Exactly as they appear below, repeat the lines from the one with "have hwell : R₀ < (1 - w) * (L / M) := by" through the one with "nlinarith [mul_le_mul_of_nonneg_left h1 h1w.le]", and no others.

====

import Summits.AtomisticToContinuum.BoseEinsteinCondensation.Theorems.BECStronglyRayleighLatticeToPeriodicBridgeMuffinTinDefs

/-!
# Route `BECStronglyRayleigh`, crux `LatticeToPeriodicBridge` (stmt-AtomisticToContinuum-9674),
# line `muffin-tin-reward-supermodularity` — S2 reshaped: the deep-well condensate limit (skeleton v3)

Companion of the line's Defs module (`…MuffinTinDefs.lean`, p96108/p96476). Wave-1 scoping audit of the registered stub
`Sig.stub_deepWallBand := DeepWallBand` (stub worker of lead prover-line-stmt-AtomisticToContinuum-9674-1; audit
`work/stubs/S2_audit.md` attached to the item as evidence) found no false corner and no mis-statement (`E = ⊤` cannot
arise for `b₀ > R₀`; Mott `N = M³` gives equality `ofReal z_w`; `v = 0` a.e. gives `z_w·N ≥ LHS`; the hopping sign is
ferromagnetic, off-diagonal `−½ ≤ 0`, so `cohSum = M³·n_{k=0}` of the Perron sector vector is the right deep-limit
quantity), and isolated the ONE analytic fact the stub is conditional on — stated here as `DeepWellCondensateLimit`
(fixed geometry `(v, R₀, w, M, L, N)`, two explicit thick-wall hypotheses `2R₀ < wL/M` and `R₀ < (1−w)L/M`, existential
near-minimiser form: `δ` arbitrary at fixed `λ`, i.e. genuine ground-state information). Its analytic parts: (P1) the
one-body square-barrier Kronig–Penney deep-band limit (folklore ODE; Reed–Simon IV XIII.16; no Mathlib support), (P2) an
`N`-body Feshbach–Schur / tight-binding reduction with `v ∈ [0,∞]` and wall slab `s > 2R₀` — NOT in print beyond one body
(Helffer–Sjöstrand, Comm. PDE 9 (1984) 337) and two wells (Rougerie–Spehner, CMP 361 (2018) 737), (P3) readout algebra and
the `L²`-Lipschitz bound of `n₀` (in tree). The glue `deepWallBand_of_deepWellCondensateLimit : DeepWellCondensateLimit →
DeepWallBand` is proved below (`b₀ := (2R₀⁺+1)/w + (R₀⁺+1)/(1−w)`), so skeleton v3 registers
`stub_deepWellCondensateLimit : Sig.stub_deepWellCondensateLimit` in place of `stub_deepWallBand`.
-/

noncomputable section

namespace Summit.AtomisticToContinuum.BoseEinsteinCondensation.Cruxes.LatticeToPeriodicBridge.MuffinTinRewardSupermodularity

open MeasureTheory Filter
open scoped ENNReal NNReal BigOperators Topology
open Literature.MathematicalPhysics.QuantumManyBody.BoseGas
open Literature.MathematicalPhysics.QuantumLattice
open Literature.Probability.LatticeModels (TorusSite)
open Summit.AtomisticToContinuum.BoseEinsteinCondensation.Theses
open Summit.AtomisticToContinuum.BoseEinsteinCondensation.Theses.BECStronglyRayleigh

/-- **S2' — the deep-well condensate limit (many-body tight-binding reduction, existential
near-minimiser form; NOT in tree, NOT in print for `N` bosons in `M³` wells; the registered open stub of skeleton v3
replacing `DeepWallBand`).**  Fix a measurable
radial profile `v` vanishing beyond `R₀ ≥ 0`, a wall fraction `w ∈ (0,1)`, `M ≥ 2`, a side `L > 0`
with `2R₀ < wL/M` and `R₀ < (1-w)L/M`, `1 ≤ N ≤ M³`, and a normalised sector-`N` ground vector `ψ`
of `xyTorus 3 M 1`.  Then for every `ε > 0`, for all sufficiently large wall heights `λ`, for EVERY
window `δ > 0` there is a `δ`-near-minimiser `Ψ` of `Ψ ↦ E_v[Ψ] + λ⟨W⟩_Ψ` with
`n₀(Ψ) ≥ z_w·cohSum(ψ)/M³ - ε`.  (Because `δ` is arbitrary at fixed `λ`, this is genuine
ground-state information: `liminf_λ inf_{gs} n₀ ≥ z_w·cohSum/M³`; for `v ≠ 0` a.e. it is an
equality in the limit, for `v = 0` a.e. the limit is `z_w·N ≥ z_w·cohSum/M³`.) Size XL (analysis not in Mathlib; (P2) not
in print). Stub statement — deliberately untagged. -/
def DeepWellCondensateLimit : Prop :=
  ∀ (v : ℝ → ℝ≥0∞) (R₀ : ℝ), Measurable v → 0 ≤ R₀ → (∀ r, R₀ < r → v r = 0) →
    ∀ w : ℝ, 0 < w → w < 1 →
      ∀ (M : ℕ) [NeZero M], 2 ≤ M → ∀ L : ℝ, 0 < L →
        2 * R₀ < w * (L / M) → R₀ < (1 - w) * (L / M) →
        ∀ N : ℕ, 1 ≤ N → N ≤ M ^ 3 →
          ∀ ψ : TensorIndex (TorusSite 3 M) 2 → ℂ, IsSectorGround M N ψ →
            ∀ ε : ℝ, 0 < ε → ∀ᶠ lam : ℝ in atTop, ∀ δ : ℝ≥0∞, 0 < δ →
              ∃ Ψ : PeriodicTrialState N L,
                twoCouplingFunctional v M w lam 0 Ψ ≤ twoCouplingEnergy v N L M w lam 0 + δ ∧
                ENNReal.ofReal (deepShare w / (M : ℝ) ^ 3 * cohSum ψ N - ε) ≤
                  condensateOccupation N L Ψ.ψ

/-- An `ℝ≥0∞` squeeze: if `ofReal (a - ε) ≤ b` for every `ε > 0` then `ofReal a ≤ b`. [folklore] -/
theorem ofReal_le_of_forall_sub_le {a : ℝ} {b : ℝ≥0∞}
    (h : ∀ ε : ℝ, 0 < ε → ENNReal.ofReal (a - ε) ≤ b) : ENNReal.ofReal a ≤ b := by
  refine ENNReal.le_of_forall_pos_le_add fun ε hε _ => ?_
  calc ENNReal.ofReal a = ENNReal.ofReal ((a - ε) + ε) := by rw [sub_add_cancel]
    _ ≤ ENNReal.ofReal (a - ε) + ENNReal.ofReal (ε : ℝ) := ENNReal.ofReal_add_le
    _ ≤ b + ε := by
        rw [ENNReal.ofReal_coe_nnreal]
        gcongr
        exact h ε (by exact_mod_cast hε)

/-- Registered signature of `stub_deepWellCondensateLimit` (S2' of skeleton v3, open): the statement `DeepWellCondensateLimit`.
Stub statement — deliberately untagged. -/
abbrev Sig.stub_deepWellCondensateLimit : Prop := DeepWellCondensateLimit

/-- **Glue: S2' ⇒ S2.**  With `b₀ := (2R₀⁺ + 1)/w + (R₀⁺ + 1)/(1 - w)` (`R₀⁺ = max R₀ 0`), `L ≥ b₀ M`
gives the two thick-wall hypotheses of `DeepWellCondensateLimit`, and the near-minimisers it provides
bound `n₀⁺(λ,0) = ⨅_δ ⨆_{δ-near-min} n₀` below eventually in `λ`, hence its `liminf`. [folklore] -/
theorem deepWallBand_of_deepWellCondensateLimit (hX : DeepWellCondensateLimit) : DeepWallBand := by
  intro v hv w hw0 hw1
  obtain ⟨hmeas, R, hR⟩ := hv
  -- nonnegative range
  set R₀ : ℝ := max R 0 with hR₀def
  have hR₀ : 0 ≤ R₀ := le_max_right _ _
  have hvR₀ : ∀ r, R₀ < r → v r = 0 := fun r hr => hR r (lt_of_le_of_lt (le_max_left _ _) hr)
  have h1w : 0 < 1 - w := sub_pos.mpr hw1
  refine ⟨(2 * R₀ + 1) / w + (R₀ + 1) / (1 - w), by positivity, ?_⟩
  intro M _ hM L hL N hN1 hN2 ψ hψ
  have hMpos : (0 : ℝ) < M := by exact_mod_cast (lt_of_lt_of_le (by norm_num) hM : 0 < M)
  have hb₀pos : 0 < (2 * R₀ + 1) / w + (R₀ + 1) / (1 - w) := by positivity
  have hLpos : 0 < L := lt_of_lt_of_le (by positivity) hL
  have hLM : (2 * R₀ + 1) / w + (R₀ + 1) / (1 - w) ≤ L / M := by
    rw [le_div_iff₀ hMpos]; exact hL
  have hwall : 2 * R₀ < w * (L / M) := by
    have h1 : (2 * R₀ + 1) / w ≤ L / M :=
      le_trans (le_add_of_nonneg_right (by positivity)) hLM
    have h2 : w * ((2 * R₀ + 1) / w) = 2 * R₀ + 1 := by field_simp
    nlinarith [mul_le_mul_of_nonneg_left h1 hw0.le]
  have hwell : R₀ < (1 - w) * (L / M) := by
    have h1 : (R₀ + 1) / (1 - w) ≤ L / M :=
      le_trans (le_add_of_nonneg_left (by positivity)) hLM
    have h2 : (1 - w) * ((R₀ + 1) / (1 - w)) = R₀ + 1 := by field_simp
    nlinarith [mul_le_mul_of_nonneg_left h1 h1w.le]
  have key := hX v R₀ hmeas hR₀ hvR₀ w hw0 hw1 M hM L hLpos hwall hwell N hN1 hN2 ψ hψ
  refine ofReal_le_of_forall_sub_le fun ε hε => ?_
  refine le_liminf_of_le (by isBoundedDefault) ?_
  filter_upwards [key ε hε] with lam hlam
  unfold upperCondensate
  refine le_iInf₂ fun δ hδ => ?_
  obtain ⟨Ψ, hΨF, hΨn⟩ := hlam δ hδ
  exact le_iSup₂_of_le Ψ hΨF hΨn

end Summit.AtomisticToContinuum.BoseEinsteinCondensation.Cruxes.LatticeToPeriodicBridge.MuffinTinRewardSupermodularity

end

====

> Problem solution
  have hwell : R₀ < (1 - w) * (L / M) := by
    have h1 : (R₀ + 1) / (1 - w) ≤ L / M :=
      le_trans (le_add_of_nonneg_left (by positivity)) hLM
    have h2 : (1 - w) * ((R₀ + 1) / (1 - w)) = R₀ + 1 := by field_simp
    nlinarith [mul_le_mul_of_nonneg_left h1 h1w.le]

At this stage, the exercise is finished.